Well, exactly for the same reason - depth of (focal) field. In portrait you choose wider aperture to minimize depth of field, in landscape you choose narrowest aperture (without going into the defraction limit territory) to maximize the depth of field. Choosing the correct hyperfocal distance to focus just adds to that. Also remember that with changing aperture, the hyperfocal distance changes for each focal length. What aperture to choose for landscape? If you want the maximus possible sharpness in your composition use the list in the following page so that you do not suffer from the negatives of the defraction limited aperture (last column)

http://www.the-digital-picture.com/Canon-Lenses/Field-of-View-Crop-Factor.aspx


----------



## surapon (Sep 19, 2013)

jimjamesjimmy said:


> hi , can someone explain the theory behind choosing the aperture when shooting big landscapes.
> 
> i can understand it when shooting portraits or street stuff, for example, focal depth, to get a faster shutter etc
> 
> ...




Dear Friende.
Please go to the link below and check the DOF as you want, Some time, Difference point of views and Difference Photographer have very difference require DOF.
Enjoy
Surapon

http://www.dofmaster.com/dofjs.html


----------



## Skirball (Sep 19, 2013)

RAKAMRAK said:


> If you want the maximus possible sharpness in your composition use the list in the following page so that you do not suffer from the negatives of the defraction limited aperture (last column)
> 
> http://www.the-digital-picture.com/Canon-Lenses/Field-of-View-Crop-Factor.aspx



While it’s helpful to know your cameras DLA, that only tells you when diffraction starts becoming a factor, for your camera. The lens that you use will have a sweet spot as well. And DLA only applies to images in the focal plane, so therefore if a subject in your image is outside the focal plane, and outside the DoF, you have to choose if you deal with a bit of diffraction in order to get that subject within your DoF. In other words, it depends.


----------



## RAKAMRAK (Sep 20, 2013)

However, once the hyperfocal distance is correctly used (as the OP says he/she does) DoF is effectively infinite behind the focal point....... so DLA becomes the only constraining factor.


----------



## takesome1 (Sep 20, 2013)

jimjamesjimmy said:


> lets assume i use the correct hyperfocal distance and focus there



Then we would assume you know the aperture you are using since this is going to change as you adjust.

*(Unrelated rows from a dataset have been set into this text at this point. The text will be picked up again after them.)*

/-! ## The skeleton theorem: (PW) → (EC) → (PU) → the crux, BY NAME -/

/-- **`CovarianceOfLimit` from the line `birth`** (kernel-checked, no `sorry` of its own). Fix the data
`Q, P` of the crux and a conformal equivalence `φ : D → D′` with continuous plane extension `Φ`; both
`P D′` and `Φ_* (P D)` are probability measures on the metric (hence `HasOuterApproxClosed`) Borel space
`CurveClass ℂ`, so it suffices to match their integrals of bounded continuous `f`. Choose the profile window
limits `R g` on `D′` (PW); by (EC) `R g = Φ_* (Q g D)` for `g > 0`, so `∫ f d(R g) = ∫ (f ∘ Φ_*) d(Q g D)`,
which tends to `∫ (f ∘ Φ_*) d(P D) = ∫ f d(Φ_* (P D))` by the crux hypothesis `Q g D → P D` (run along an
endpoint approximation of `D`, which exists); by (PU) the same integrals tend to `∫ f d(P D′)`; limits along
`atTop` are unique. [cite: LawlerSchrammWerner2004SAW, §2] -/
theorem CovarianceOfLimit_of (hPW : Registered.stub_profileWindowLimit)
    (hEC : Registered.stub_exactProfileCovariance) (hPU : Registered.stub_profileUniversality) :
    Summit.CriticalPhenomena.SAWScalingLimit.Theses.SAWEdwardsStrongCoupling.CovarianceOfLimit := by
  dsimp only [Registered.stub_profileWindowLimit, Registered.stub_exactProfileCovariance,
    Registered.stub_profileUniversality, ProfileWindowLimit, ExactProfileCovariance,
    ProfileUniversality] at hPW hEC hPU
  intro Q P hQ hPch hPres hPsimple hQP D D' φ Φ h0 h1 hΦ
  classical
  -- (PW): the profile window limits `R g` on `D'`, `g > 0`
  choose! R hR using fun g (hg : 0 < g) => hPW Q hQ g hg D D' φ h0 h1
  -- (EC): each is the conformal image of the homogeneous window limit on `D`
  have hRid : ∀ g : ℝ, 0 < g → R g = (Q g D).map (CurveClass.map Φ) :=
    fun g hg => hEC Q hQ g hg D D' φ Φ h0 h1 hΦ (R g) (hR g hg)
  -- (PU): and they converge to `P D'` as `g → ∞`
  have hRlim : ∀ f : CurveClass ℂ →ᵇ ℝ,
      Tendsto (fun g : ℝ => ∫ x, f x ∂(R g)) atTop (𝓝 (∫ x, f x ∂(P D'))) :=
    hPU Q P hQ hPch hPres hPsimple hQP D D' φ h0 h1 R hR
  -- the image side: an endpoint approximation of `D`, measurability/continuity of `Φ_*`
  obtain ⟨a, b, hab⟩ := SAW.exists_isEndpointApprox D
  have hmeas : Measurable (CurveClass.map Φ) := CurveClass.measurable_map Φ
  haveI hPD' : IsProbabilityMeasure (P D') := (hPch D').1
  haveI hPD : IsProbabilityMeasure (P D) := (hPch D).1
  haveI : IsProbabilityMeasure ((P D).map (CurveClass.map Φ)) :=
    Measure.isProbabilityMeasure_map hmeas.aemeasurable
  refine ext_of_forall_integral_eq_of_IsFiniteMeasure fun f => ?_
  -- `f ∘ Φ_*` as a bounded continuous test function
  let fΦ : CurveClass ℂ →ᵇ ℝ := f.compContinuous ⟨CurveClass.map Φ, CurveClass.continuous_map Φ⟩
  have hint : ∀ μ : Measure (CurveClass ℂ),
      ∫ x, f x ∂(μ.map (CurveClass.map Φ)) = ∫ x, fΦ x ∂μ := by
    intro μ
    rw [integral_map hmeas.aemeasurable f.continuous.aestronglyMeasurable]
    rfl
  have h1 : Tendsto (fun g : ℝ => ∫ x, fΦ x ∂(Q g D)) atTop (𝓝 (∫ x, fΦ x ∂(P D))) :=
    hQP D a b hab fΦ
  have h3 : Tendsto (fun g : ℝ => ∫ x, f x ∂(R g)) atTop (𝓝 (∫ x, fΦ x ∂(P D))) := by
    refine h1.congr' ?_
    filter_upwards [eventually_gt_atTop (0 : ℝ)] with g hg
    rw [hRid g hg, hint]
  have h4 : ∫ x, f x ∂(P D') = ∫ x, fΦ x ∂(P D) := tendsto_nhds_unique (hRlim f) h3
  rw [h4, hint]

/-- **The crux proof modulo the stubs** (wiring check: the three stubs, exactly as stated over tree
vocabulary, feed the skeleton theorem; this term becomes the crux proof when the last `sorry` above is
discharged — it has no `sorry` of its own). -/
theorem CovarianceOfLimit_proof :
    Summit.CriticalPhenomena.SAWScalingLimit.Theses.SAWEdwardsStrongCoupling.CovarianceOfLimit :=
  CovarianceOfLimit_of stub_profileWindowLimit stub_exactProfileCovariance stub_profileUniversality

end Summit.CriticalPhenomena.SAWScalingLimit.Cruxes.CovarianceOfLimit.Birth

Like others have said if you have set to the right hyperfocal distance you are set to infinite. But depending on the length of your lens you will have out of focus areas between the camera and focused areas.

The smaller the aperture the smaller the oof area in front of the camera and the more distance and area in focus to infinite. That is where de-fraction as other mentioned comes in to play. If you want the largest focused area you go as high as you can and still feel comfortable with the results. Pixel peeking, even though it is there earlier, you might start seeing signs of it at F/13 on many lenses. For my 24mm lens on a FF body I try and keep it F/13 or larger. I go smaller for effects, for instance so I can get a slower shutter speed for moving water blur.

Often when shooting landscapes I will try to get an object in the foreground so I have a reference point in the picture. Something to add to the intrest. Usually that item or structure is the focal point, not the hyperfocal distance.


----------



## jimjamesjimmy (Sep 20, 2013)

all great advice, thanks guys,

im still a bit confused! but is this right?..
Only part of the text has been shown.